_Exercise instructions_
Reproduce exactly the lines of the material beneath, from the line that contains "exact h1 (φ x)" to the line that contains "have hS₀ : ∀ v, S₀.mOld v ≤ n₀ := fun v =>", both included, and no other lines.

_Supplied records_
§

import Literature.NumberTheory.Sieve.MoebiusExpSum
import Literature.NumberTheory.Sieve.FejerKernelCounting
import Literature.NumberTheory.LFunctions.SiegelWalfiszMoebiusProofs
import HarnessLib

/-!
# Davenport's theorem: `∑_{n ≤ N} μ(n) e(nα) ≪_A N (log N)^{-A}` uniformly in `α`

Topic `Literature/NumberTheory/Sieve` (circle method). Everything in this file is PROVED
(theorems only; no definitions, no named facts).

**Davenport's theorem** (H. Davenport, *On some infinite series involving arithmetical
functions (II)*, Quart. J. Math. 8 (1937) 313–320; quoted from Green–Tao, *Quadratic uniformity
of the Möbius function*, Ann. Inst. Fourier 58 (2008) = arXiv:math/0606087, §1 Example 3,
eq. (mu-alpha): "For any `α ∈ ℝ/ℤ` and for any `A > 0`, we have
`𝔼_{n ∈ [N]} μ(n) e(−αn) ≪_A log^{−A} N`, uniformly in `α ∈ ℝ/ℤ`. This bound is due to Davenport",
proved there in §5 from Props. 10–12; also Iwaniec–Kowalski, *Analytic Number Theory*, §13.5):
for every `A > 0` there is `C = C(A)` with

  `‖∑_{n ≤ N} μ(n) e(nα)‖ ≤ C · N / (log N)^A`   for all `N ≥ 2` and all real `α`

(`MoebiusDavenport.davenport`; the constant is ineffective, through Siegel's theorem). We also
prove the form **restricted to an arithmetic progression**, uniformly in the modulus
(`MoebiusDavenport.davenport_progression`):

  `‖∑_{n ≤ N, n ≡ r (q)} μ(n) e(nα)‖ ≤ C · N / (log N)^A`  for all `N ≥ 2`, `q ≥ 1`, `r`, `α`,

which follows from the first by expanding the progression into additive characters
(`MoebiusDavenport.sum_filter_mod_eq_sum_twist`, with the tree's orthogonality relation
`RamanujanSum.sum_range_fourierChar_div`).

## Proof (the classical major/minor arc argument, Green–Tao 2008 §5 / IK §13.5)

Dirichlet's theorem with `Q = N/(log N)^B` gives `α = a/q + θ`, `(a, q) = 1`, `q ≤ Q`,
`|θ| ≤ 1/(qQ)`.
* Minor arcs `q > (log N)^B`: the tree's Davenport–Vaughan bound
  `MoebiusExpSum.norm_afExpSum_moebius_le` (Vaughan's identity),
  `≪ (log N)⁴ (N q^{-1/2} + N^{9/10} + N^{1/2} q^{1/2}) ≪ N (log N)^{4 − B/2}`.
* Major arcs `q ≤ (log N)^B`: split `n` by its residue `r` mod `q` (`e(na/q) = e(ra/q)`), remove
  the slowly varying factor `e(nθ)` by Abel summation (`norm_sum_mul_le_of_lipschitz`; total
  variation `≪ |θ| N ≤ (log N)^B/q`), and bound the partial sums `∑_{n ≤ m, n ≡ r (q)} μ(n)` by the
  Siegel–Walfisz theorem for `μ` in progressions to ALL residues, PROVED in the tree
  (`Literature.NumberTheory.LFunctions.SiegelWalfiszMoebius_holds`, Montgomery–Vaughan §11.3
  Ex. 13(f)), in its `(log x)^{-B'}` currency `SiegelWalfiszMoebius.logPow`.

## References
* H. Davenport, *On some infinite series involving arithmetical functions (II)*, Quart. J. Math.
  Oxford 8 (1937) 313–320. [Davenport1937]
* B. Green, T. Tao, *Quadratic uniformity of the Möbius function*, Ann. Inst. Fourier 58 (2008)
  1863–1935 = arXiv:math/0606087, §1 Example 3 eq. (mu-alpha), §5 Props. 10–12.
  [GreenTao2008QuadraticMobius]
* H. Iwaniec, E. Kowalski, *Analytic Number Theory*, AMS Coll. Publ. 53 (2004), §13.5.
  [IwaniecKowalski2004]
-/

noncomputable section
/-! ## The game: an END STATE from the pointwise clean data -/

/-- **The exceptionalisation game, assembled**: a pointwise log-clean pair reaches an END STATE on some proper birational
regular model. Start from the initial state (`stub_gameInit`); PHASE 1, by induction on the maximal number `μ` of old
charged components through a point: while `μ ≥ 2` blow up the closed centre `{mOld = μ}` (`stub_gameCentre1`,
`stub_gameRound`) — upstairs `mOld < μ` everywhere (`RoundSpec.p1` over the centre, `off_mOld` elsewhere); PHASE 2, by
induction on the potential `Φ`: while some exceptional divisor `D₀` is charged at a point with `mOld = 1`, blow up its bad
locus `W D₀` (`stub_gameCentre2`, `stub_gameRound`) — `mOld ≤ 1` is kept and `Φ` drops (`GameState.Φ_lt_of_roundSpec`).
[folklore] -/
theorem endState_exists (p : ℕ) (hp : p.Prime) (k : Type) [Field k] [CharP k p]
    (V : Scheme.{0}) [IsIntegral V] (f : V ⟶ Spec (.of k)) (L : Type) [Field L]
    [Algebra V.functionField L] [IsSeparated f] [LocallyOfFiniteType f] [QuasiCompact f]
    (hVreg : Scheme.IsRegular V) [IsPurelyInseparable V.functionField L]
    (hdeg : Module.finrank V.functionField L = p)
    (hclean : ∀ v : V, ∃ (y : L) (g : V.functionField),
      y ∉ Set.range (algebraMap V.functionField L) ∧ algebraMap V.functionField L g = y ^ p ∧
      ((∃ (d m : ℕ) (hmd : m ≤ d) (t : Fin d → V.presheaf.stalk v) (a : Fin m → ℕ),
          Ideal.span (Set.range t) = IsLocalRing.maximalIdeal (V.presheaf.stalk v) ∧
          ringKrullDim (V.presheaf.stalk v) = (d : WithBot ℕ∞) ∧ 0 < m ∧ (∀ i, ¬ p ∣ a i) ∧
          g = ∏ i : Fin m,
            (algebraMap (V.presheaf.stalk v) V.functionField (t (Fin.castLE hmd i))) ^ (a i)) ∨
        (∃ u₀ : V.presheaf.stalk v, IsUnit u₀ ∧
          g = algebraMap (V.presheaf.stalk v) V.functionField u₀ ∧
          ((∀ c : V.presheaf.stalk v,
              u₀ - c ^ p ∉ IsLocalRing.maximalIdeal (V.presheaf.stalk v)) ∨
            (∃ c : V.presheaf.stalk v,
              u₀ - c ^ p ∈ IsLocalRing.maximalIdeal (V.presheaf.stalk v) ∧
              u₀ - c ^ p ∉ IsLocalRing.maximalIdeal (V.presheaf.stalk v) ^ 2))))) :
    ∃ (V' : Scheme.{0}) (_ : IsIntegral V') (π' : V' ⟶ V) (_ : IsDominant π') (_ : IsProper π'),
      IsBirational π' ∧ ∃ S : GameState p V L V' π', S.EndCond := by
  classical
  have hp1 : 1 ≤ p := hp.one_lt.le
  -- PHASE 1: make `mOld ≤ 1`
  have phase1 : ∀ (n : ℕ) (W : Scheme.{0}) [IsIntegral W] (ρ : W ⟶ V) [IsDominant ρ] [IsProper ρ],
      IsBirational ρ → ∀ T : GameState p V L W ρ, (∀ v, T.mOld v ≤ n) →
      ∃ (W₁ : Scheme.{0}) (_ : IsIntegral W₁) (ρ₁ : W₁ ⟶ V) (_ : IsDominant ρ₁) (_ : IsProper ρ₁),
        IsBirational ρ₁ ∧ ∃ T₁ : GameState p V L W₁ ρ₁, ∀ v, T₁.mOld v ≤ 1 := by
    intro n
    induction n with
    | zero =>
      intro W _ ρ _ _ hρ T hT
      exact ⟨W, inferInstance, ρ, inferInstance, inferInstance, hρ, T, fun v => (hT v).trans zero_le_one⟩
    | succ n ih =>
      intro W _ ρ _ _ hρ T hT
      by_cases hn : n + 1 ≤ 1
      · exact ⟨W, inferInstance, ρ, inferInstance, inferInstance, hρ, T, fun v => (hT v).trans hn⟩
      by_cases hall : ∀ v, T.mOld v ≤ n
      · exact ih W ρ hρ T hall
      have hμ : 2 ≤ n + 1 := by omega
      obtain ⟨hZ, hadm⟩ := stub_gameCentre1 p hp k V f L hdeg W ρ hρ T (n + 1) hμ hT
      obtain ⟨W', hW'int, φ, hdom, hprop, hφbir, T', hRS⟩ :=
        stub_gameRound p hp k V f L hdeg W ρ hρ T _ hZ _ hadm
      have hT' : ∀ x, T'.mOld x ≤ n := by
        intro x
        by_cases hx : φ x ∈ {v | T.mOld v = n + 1}
        · have h1 := hRS.p1 x hx rfl
          have h2 := hT (φ x)
          omega
        · have h1 := hRS.off_mOld x hx
          have h2 := hT (φ x)
          have h3 : T.mOld (φ x) ≠ n + 1 := hx
          omega
      obtain ⟨W₁, hW₁, ρ₁, hd₁, hp₁, hρ₁, T₁, hT₁⟩ :=
        ih W' (φ ≫ ρ) (ComponentGluing.IsBirational.comp hφbir hρ) T' hT'
      exact ⟨W₁, hW₁, ρ₁, hd₁, hp₁, hρ₁, T₁, hT₁⟩
  -- PHASE 2: make the end condition hold
  have phase2 : ∀ (n : ℕ) (W : Scheme.{0}) [IsIntegral W] (ρ : W ⟶ V) [IsDominant ρ] [IsProper ρ],
      IsBirational ρ → ∀ T : GameState p V L W ρ, (∀ v, T.mOld v ≤ 1) → T.Φ ≤ n →
      ∃ (W₁ : Scheme.{0}) (_ : IsIntegral W₁) (ρ₁ : W₁ ⟶ V) (_ : IsDominant ρ₁) (_ : IsProper ρ₁),
        IsBirational ρ₁ ∧ ∃ T₁ : GameState p V L W₁ ρ₁, T₁.EndCond := by
    intro n
    induction n with
    | zero =>
      intro W _ ρ _ _ hρ T h1 hΦ
      by_cases hend : T.EndCond
      · exact ⟨W, inferInstance, ρ, inferInstance, inferInstance, hρ, T, hend⟩
      exfalso
      obtain ⟨v, D₀, hv1, hch⟩ := T.exists_chargedAt_of_not_endCond h1 hend
      have hD₀ : D₀ ∈ T.E := T.mem_E_of_chargedAt hch
      obtain ⟨hZ, hadm⟩ := stub_gameCentre2 p hp k V f L hdeg W ρ hρ T h1 D₀ hD₀
      obtain ⟨W', hW'int, φ, hdom, hprop, hφbir, T', hRS⟩ :=
        stub_gameRound p hp k V f L hdeg W ρ hρ T _ hZ _ hadm
      have hlt := T.Φ_lt_of_roundSpec hp1 h1 D₀ hD₀ ⟨v, hv1, hch⟩ hZ φ T' hRS
      omega
    | succ n ih =>
      intro W _ ρ _ _ hρ T h1 hΦ
      by_cases hend : T.EndCond
      · exact ⟨W, inferInstance, ρ, inferInstance, inferInstance, hρ, T, hend⟩
      obtain ⟨v, D₀, hv1, hch⟩ := T.exists_chargedAt_of_not_endCond h1 hend
      have hD₀ : D₀ ∈ T.E := T.mem_E_of_chargedAt hch
      obtain ⟨hZ, hadm⟩ := stub_gameCentre2 p hp k V f L hdeg W ρ hρ T h1 D₀ hD₀
      obtain ⟨W', hW'int, φ, hdom, hprop, hφbir, T', hRS⟩ :=
        stub_gameRound p hp k V f L hdeg W ρ hρ T _ hZ _ hadm
      have hlt := T.Φ_lt_of_roundSpec hp1 h1 D₀ hD₀ ⟨v, hv1, hch⟩ hZ φ T' hRS
      have h1' : ∀ x, T'.mOld x ≤ 1 := by
        intro x
        by_cases hx : φ x ∈ T.W D₀
        · exact (hRS.over_mOld_le x hx).trans (h1 (φ x))
        · rw [hRS.off_mOld x hx]; exact h1 (φ x)
      obtain ⟨W₁, hW₁, ρ₁, hd₁, hp₁, hρ₁, T₁, hT₁⟩ :=
        ih W' (φ ≫ ρ) (ComponentGluing.IsBirational.comp hφbir hρ) T' h1' (by omega)
      exact ⟨W₁, hW₁, ρ₁, hd₁, hp₁, hρ₁, T₁, hT₁⟩
  -- run the two phases from the initial state
  obtain ⟨S₀, -, n₀, hn₀⟩ := stub_gameInit p hp k V f L hVreg hdeg hclean
  have hbir0 : IsBirational (𝟙 V) := ⟨⊤, by simp [dense_univ], by simp [dense_univ], inferInstance⟩
  have hS₀ : ∀ v, S₀.mOld v ≤ n₀ := fun v =>
    ((Finset.card_le_univ _).trans (by rw [Fintype.card_fin])).trans (hn₀ v)
  obtain ⟨W₁, hW₁, ρ₁, hd₁, hp₁, hρ₁, T₁, hT₁⟩ := phase1 n₀ V (𝟙 V) hbir0 S₀ hS₀
  obtain ⟨W₂, hW₂, ρ₂, hd₂, hp₂, hρ₂, T₂, hT₂⟩ := phase2 T₁.Φ W₁ ρ₁ hρ₁ T₁ hT₁ le_rfl
  exact ⟨W₂, hW₂, ρ₂, hd₂, hp₂, hρ₂, T₂, hT₂⟩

§

_Result for this task_
        · rw [hRS.off_mOld x hx]; exact h1 (φ x)
      obtain ⟨W₁, hW₁, ρ₁, hd₁, hp₁, hρ₁, T₁, hT₁⟩ :=
        ih W' (φ ≫ ρ) (ComponentGluing.IsBirational.comp hφbir hρ) T' h1' (by omega)
      exact ⟨W₁, hW₁, ρ₁, hd₁, hp₁, hρ₁, T₁, hT₁⟩
  -- run the two phases from the initial state
  obtain ⟨S₀, -, n₀, hn₀⟩ := stub_gameInit p hp k V f L hVreg hdeg hclean
  have hbir0 : IsBirational (𝟙 V) := ⟨⊤, by simp [dense_univ], by simp [dense_univ], inferInstance⟩
  have hS₀ : ∀ v, S₀.mOld v ≤ n₀ := fun v =>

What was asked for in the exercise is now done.